A Multi-Modal Method for Satire Detection using Textual and Visual Cues


October 13, 2020

Cornell University

Satire is a literary device that writers employ to mock or ridicule a person, group, or ideology by passing judgment on them for a cultural transgression or poor social behavior. Satirical news utilizes humor and irony by placing the target of the criticism into a ridiculous, fictional situation that the reader must suspend their disbelief and go along with (Maslo, 2019). However, despite what absurd content satirical news may contain, it is often mistaken by readers as real, legitimate news, which may then lead to the unintentional spread of misinformation. In a recent survey conducted by The Conversation1 , up to 28% of Republican respondents and 14% of Democratic respondents reported that they believed stories fabricated by the Babylon Bee, a satirical news website, to be “definitely true”. In these instances, the consequences of satire are indistinguishable from those of fake news.

However, due to the high cost and relative inefficiency of employing experts to manually annotate articles, many researchers have tackled the challenge of automated satire detection. Existing models for satirical news detection have yet to explore the visual domain of satire, even though image thumbnails of news articles may convey information that reveals or disproves the satirical nature of the articles.
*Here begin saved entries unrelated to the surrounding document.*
import Mathlib
import HarnessLib
import Summits.HubbardSuperconductivity.HubbardSuperconductivity.Theorems.KLProgrammeKLRegimeEnginePairTransferStep7AnalyticResolvedBudgetGridSplitPinned2SBAll
import Summits.HubbardSuperconductivity.HubbardSuperconductivity.Theorems.KLProgrammeKLRegimeEnginePairTransferBudgetScalarRowConstPinnedTop
import Summits.HubbardSuperconductivity.HubbardSuperconductivity.Theorems.KLProgrammeKLRegimeEnginePairTransferBudgetScalarRowConst
import Summits.HubbardSuperconductivity.HubbardSuperconductivity.Theorems.KLProgrammeKLRegimeEnginePairTransferBudgetScalarRowsPinned
import Summits.HubbardSuperconductivity.HubbardSuperconductivity.Theorems.KLProgrammeKLRegimeEnginePairTransferMemberPHTailPhGain
import Summits.HubbardSuperconductivity.HubbardSuperconductivity.Theorems.KLProgrammeKLRegimeEngineV8DoorGfr
import Mathlib.MeasureTheory.Function.Jacobian
import Mathlib.MeasureTheory.Constructions.BorelSpace.Complex
import Mathlib.MeasureTheory.Measure.Haar.OfBasis
import Mathlib.MeasureTheory.Measure.WithDensity
import Mathlib.Analysis.Calculus.FDeriv.RestrictScalars
import Mathlib.Analysis.Calculus.Deriv.Mul
import Mathlib.Analysis.Calculus.Deriv.Inv
import Mathlib.Analysis.SpecialFunctions.Pow.Real
import Mathlib.LinearAlgebra.Complex.Determinant
import Mathlib.LinearAlgebra.Complex.FiniteDimensional
import Mathlib.RingTheory.Complex
import Mathlib.RingTheory.Norm.Transitivity
import Mathlib.LinearAlgebra.Matrix.Determinant.Basic
import Literature.Analysis.Complex.LengthArea                 -- ★ `LengthArea.det_restrictScalars_smulRight` (the real Jacobian of `z ↦ cz` is `‖c‖²`)
import HarnessLib

/-!
# The hyperbolic measure `(1 − |w|²)⁻² dA` on the unit disc is invariant under the Möbius maps of `U(1,1)`
(Poincaré disc model; Helgason, *Groups and Geometric Analysis* (2000), Introduction §4; Rudin, *Function Theory in the Unit Ball* (1980), Thm. 2.2.6 — in Mathlib the
upper-half-plane twin is `UpperHalfPlane.instSMulInvariantMeasure`, whose proof this file ports to the disc)

Topic `Analysis/Complex`; namespace `Literature.Analysis.Complex`.  Two definitions with bodies (`discMoebius`, `discHyperbolicMeasure`) and PROVED theorems;
no instance, no notation, no axiom, no named fact, no `sorry`.  Cell `pub/hodgecm-mathlib`, ENGINE T1 (crux H413 = `stmt-HodgeConjecture-24833`), floor-2 road
«(J-nc) in-house: DESCENT + HAT-BOX» (PLAN v8), brick (H1) of the HAT-BOX measure identity on `U(1,1)` (F0P3a-p07 (g7) census `CENSUS-ROAD-Sd-JUNCTION` d13cf214 §5;
consumers: (H2) `ArchRankOneOrbitChart` (the orbit chart `U(1,1) ⧸ T ≃ 𝔻` and uniqueness of invariant measures), B-p17 (g23)'s rank-one limit formula FILE K∕M,
p06 (g10)'s descent (d1)(d2)).  Generic: any `h ∈ M₂(ℂ)` with `hᴴ · diag(1,−1) · h = diag(1,−1)`.

WHAT IS PROVED (`J = diag(1, −1)`, `h : Matrix (Fin 2) (Fin 2) ℂ` with `hU : hᴴ * J * h = J`; `M_h w = (h₁₀ + h₁₁ w) ∕ (h₀₀ + h₀₁ w)` — the action on the
line `[1 : w]`, i.e. on the ratio `v₁ ∕ v₀` of a `J`-positive vector `v`, so that `M_{gh} = M_g ∘ M_h` and the orbit map `h ↦ h₁₀ ∕ h₀₀` is equivariant):
* §1 algebra of `U(1,1)`: `normSq_apply_00_sub_normSq_apply_10` (`|h₀₀|² − |h₁₀|² = 1`), `normSq_apply_01_sub_normSq_apply_11` (`= −1`), `conj_apply_00_mul_apply_01_sub`
  (`h̄₀₀h₀₁ = h̄₁₀h₁₁`), `norm_det_eq_one` (`|det h| = 1`), and THE KEY IDENTITY **`normSq_den_sub_normSq_num`**: `|h₀₀ + h₀₁w|² − |h₁₀ + h₁₁w|² = 1 − |w|²`
  (the form value of `h·(1,w)ᵀ`); hence `den_ne_zero_of_norm_lt_one`, **`norm_discMoebius_lt_one`** (`M_h` maps `𝔻` to `𝔻`), `one_sub_normSq_discMoebius`
  (`1 − |M_h w|² = (1 − |w|²) ∕ |h₀₀ + h₀₁w|²`), `injOn_discMoebius_ball`; `discMoebius_one`, **`discMoebius_mul`** (the composition law `M_{gh} = M_g ∘ M_h` wherever
  `M_h` is defined), `measurable_discMoebius`.
* §2 calculus: **`hasDerivAt_discMoebius`** (`M_h′(w) = det h ∕ (h₀₀ + h₀₁w)²`, quotient rule); the real Jacobian of `z ↦ cz` is `‖c‖²` by ★ `LengthArea.det_restrictScalars_smulRight`
  (`Literature/Analysis/Complex/LengthArea`).
* §3 the measure: **`discHyperbolicMeasure = (1 − ‖w‖²)⁻² · dA|_𝔻`** (`withDensity` of Lebesgue restricted to the open unit ball), `discHyperbolicMeasure_apply`, and THE THEOREM
  **`discHyperbolicMeasure_image_discMoebius`**: `μ_hyp (M_h '' s) = μ_hyp s` for every measurable `s ⊆ 𝔻` (Mathlib's Jacobian change of variables
  `lintegral_image_eq_lintegral_abs_det_fderiv_mul` + `|M_h′|² · (1 − |M_h w|²)⁻² = (1 − |w|²)⁻²`); `discHyperbolicMeasure_eq_inter` (`μ_hyp` is carried by `𝔻`) and the
  `Measure.map` form **`map_discMoebius_discHyperbolicMeasure`** (`(M_h)_* μ_hyp = μ_hyp`, given an inverse `h′ ∈ U(1,1)`).
NOT HERE: the
disc as a homogeneous space, the polar∕`(s,θ)` form of `μ_hyp`.  HONEST LABEL: HC_CM is proved only modulo the printed citations until rung 0 closes; this is textbook
hyperbolic geometry and pays nothing by itself.

## References
* [Helgason2000] S. Helgason, *Groups and Geometric Analysis*, Math. Surveys Monogr. 83 (AMS 2000), Introduction §4 (the Poincaré disc, `SU(1,1)`, the invariant measure `(1 − |z|²)⁻² dz`).
* [Rudin1980] W. Rudin, *Function Theory in the Unit Ball of ℂⁿ* (1980), Thm. 2.2.6 (`J_ℝψ = |det ψ′|²` and the invariant measure `(1 − |z|²)^{−(n+1)} dν`, here `n = 1`).
-/

set_option autoImplicit false
import Literature.NumberTheory.EllipticCurves.BDPAnticyclotomicPAdicLFunction
import HarnessLib

/-!
# `rankinSelbergValueHecke f φ s₀`: the junk branch, made explicit (proofs only)

`rankinSelbergValueHecke f φ s₀` (`BDPAnticyclotomicPAdicLFunction.lean`) is "the unique `L₀` such that
every entire `L` agreeing with the Euler product `rankinSelbergEulerProductHecke f φ s` on the FIXED
half-plane `re s > 3/2` takes the value `L₀` at `s₀`", and `0` when that `L₀` is not unique. Its
docstring restricts the intended use to UNITARY `φ` ("e.g. anticyclotomic of infinity type `(−n, n)`,
`|φ(ϖ_v)| = 1` — absolutely convergent for `re s > 3/2`"). This file records, as theorems, what the
definition returns when NO entire function agrees with the Euler product on `re s > 3/2`: then
`IsRankinSelbergValueHecke f φ s₀ L₀` holds for EVERY `L₀` (`isRankinSelbergValueHecke_of_forall_not_agree`),
uniqueness fails, and `rankinSelbergValueHecke f φ s₀ = 0` (`rankinSelbergValueHecke_eq_zero_of_forall_not_agree`).

WHY IT MATTERS (typing-layer note, cell `pub/bsd-littype`, 2026-08-27): for a Hecke character `φ` of the
tree's infinity type `(P, Q)` one has `|φ(ϖ_w)| = Nw^{(P+Q)/2}` (`hasInfinityType_normCharacter`: the
idelic norm has type `(−1, −1)` and `|ϖ_w|_𝔸 = Nw⁻¹`; type `(t, −t)` is unitary), so for `P + Q > 0` the
Euler product converges absolutely only for `re s > 3/2 + (P+Q)/2` and is Mathlib-junk (`tprod` of a
non-multipliable family, or a product tending to `0`) on the band `3/2 < re s < 3/2 + (P+Q)/2`; no entire
function agrees with it there, and the value returned at ANY `s₀` is the junk `0` of this file — not
`L(f/K, φ, s₀)`. Interpolation frames over NON-unitary ranges (Hida's `Σ^{(2)}, Σ^{(2′)}` characters of
type `(a, b)` with `a + b ≠ 0` in the tree's convention, e.g. CGS25 Thm. 2.4.1 / LLZ15 Thm. 6.1.3 /
Yan–Zhu 2026 Thm. 3.9) must therefore bind the `L`-value through an entire continuation from a
half-plane of absolute convergence (as `CastellaGrossiSkinner2025.IsHidaRankinLFunctionII` does, from
`re s > c + 2`), never through `rankinSelbergValueHecke`. No analytic fact is proved here (the divergence
statement above is classical analytic number theory, [cite: Nekovar1995, §1.6–1.7 (the continuation and its half-plane)]);
the two theorems below are pure logic on the tree's definitions.

## References
* [Nekovar1995] J. Nekovář, Math. Ann. 302 (1995), (0.5) and §1.6–1.7 (the Rankin–Selberg
  `L`-function, its Euler product for `re s > 3/2` in the unitary normalisation, continuation).
* [Castella2018] F. Castella, Thm. 3.1 (the unitary use: anticyclotomic `φ` of type `(−n, n)`).
-/

noncomputable section

open scoped MatrixGroups ModularForm
open CongruenceSubgroup NumberField IsDedekindDomain
open Literature.NumberTheory.GaloisRepresentations

namespace Literature.NumberTheory.EllipticCurves

universe u

variable {K : Type u} [Field K] [NumberField K] {N : ℕ}

/-- **Vacuity.** If no entire function agrees with the Euler product
`rankinSelbergEulerProductHecke f φ s` on the half-plane `re s > 3/2`, then EVERY complex number `L₀`
satisfies `IsRankinSelbergValueHecke f φ s₀ L₀` (the defining `∀ L, … → L s₀ = L₀` is vacuous).
[cite: Nekovar1995, §1.6–1.7] -/
theorem isRankinSelbergValueHecke_of_forall_not_agree {f : CuspForm (Gamma0 N) 2}
    {φ : HeckeCharacter K}
    (h : ∀ L : ℂ → ℂ, Differentiable ℂ L →
      ¬ ∀ s : ℂ, 3 / 2 < s.re → L s = rankinSelbergEulerProductHecke f φ s)
    (s₀ L₀ : ℂ) : IsRankinSelbergValueHecke f φ s₀ L₀ :=
  fun L hL hagree => (h L hL hagree).elim

/-- **No uniqueness in the vacuous case**: then both `0` and `1` qualify, so there is no unique
value. [cite: Nekovar1995, §1.6–1.7] -/
theorem not_existsUnique_isRankinSelbergValueHecke_of_forall_not_agree {f : CuspForm (Gamma0 N) 2}
    {φ : HeckeCharacter K}
    (h : ∀ L : ℂ → ℂ, Differentiable ℂ L →
      ¬ ∀ s : ℂ, 3 / 2 < s.re → L s = rankinSelbergEulerProductHecke f φ s)
    (s₀ : ℂ) : ¬ ∃! L₀ : ℂ, IsRankinSelbergValueHecke f φ s₀ L₀ := by
  rintro ⟨L₀, -, huniq⟩
  have h0 : (0 : ℂ) = L₀ := huniq 0 (isRankinSelbergValueHecke_of_forall_not_agree h s₀ 0)
  have h1 : (1 : ℂ) = L₀ := huniq 1 (isRankinSelbergValueHecke_of_forall_not_agree h s₀ 1)
  exact zero_ne_one (h0.trans h1.symm)

/-- **The junk branch.** If no entire function agrees with the Euler product on `re s > 3/2` — the
situation for every NON-unitary `φ` whose values grow, `|φ(ϖ_w)| = Nw^{c}` with `c > 0` (module
docstring) — then `rankinSelbergValueHecke f φ s₀ = 0` for every `s₀`: the definition's `dif` takes the
`else 0` branch. [cite: Nekovar1995, §1.6–1.7] -/
theorem rankinSelbergValueHecke_eq_zero_of_forall_not_agree {f : CuspForm (Gamma0 N) 2}
    {φ : HeckeCharacter K}
    (h : ∀ L : ℂ → ℂ, Differentiable ℂ L →
      ¬ ∀ s : ℂ, 3 / 2 < s.re → L s = rankinSelbergEulerProductHecke f φ s)
    (s₀ : ℂ) : rankinSelbergValueHecke f φ s₀ = 0 := by
  classical
  unfold rankinSelbergValueHecke
  exact dif_neg (not_existsUnique_isRankinSelbergValueHecke_of_forall_not_agree h s₀)

/-- Conversely, when SOME entire function agrees with the Euler product on `re s > 3/2` (the unitary
situation of Castella 2018 Thm. 3.1 / Nekovář), the qualifying value is unique and is that function's
value: `rankinSelbergValueHecke f φ s₀ = L s₀`. [cite: Nekovar1995, §1.6–1.7] [cite: Castella2018, Thm. 3.1] -/
theorem rankinSelbergValueHecke_eq_of_agree {f : CuspForm (Gamma0 N) 2} {φ : HeckeCharacter K}
    {L : ℂ → ℂ} (hL : Differentiable ℂ L)
    (hagree : ∀ s : ℂ, 3 / 2 < s.re → L s = rankinSelbergEulerProductHecke f φ s) (s₀ : ℂ) :
    rankinSelbergValueHecke f φ s₀ = L s₀ := by
  classical
  have hval : IsRankinSelbergValueHecke f φ s₀ (L s₀) := by
    intro L₁ hL₁ hagree₁
    rw [eq_of_isEntireContinuation_rankinSelbergHecke hL hagree hL₁ hagree₁]
  have huniq : ∃! L₀ : ℂ, IsRankinSelbergValueHecke f φ s₀ L₀ :=
    ⟨L s₀, hval, fun L₀ hL₀ => (hL₀ L hL hagree).symm⟩
  exact ((isRankinSelbergValueHecke_rankinSelbergValueHecke huniq) L hL hagree).symm

end Literature.NumberTheory.EllipticCurves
In the field of cognitive-linguistics, Maslo (2019) observed the use of altered images showing imaginary scenarios on the satirical news show The Daily Show. This phenomenon also extends to satirical news articles, as seen in Figure 1. For example, Figure 1(a) depicts the Marvel Cinematic Universe character Hulk from the film Avengers: Infinity War and the United States President Donald Trump spliced together. Alone, each of the two images is serious and not satirical, but, since they come from drastically different contexts, combining the two images creates a clearly ridiculous thumbnail that complements the headline of the article.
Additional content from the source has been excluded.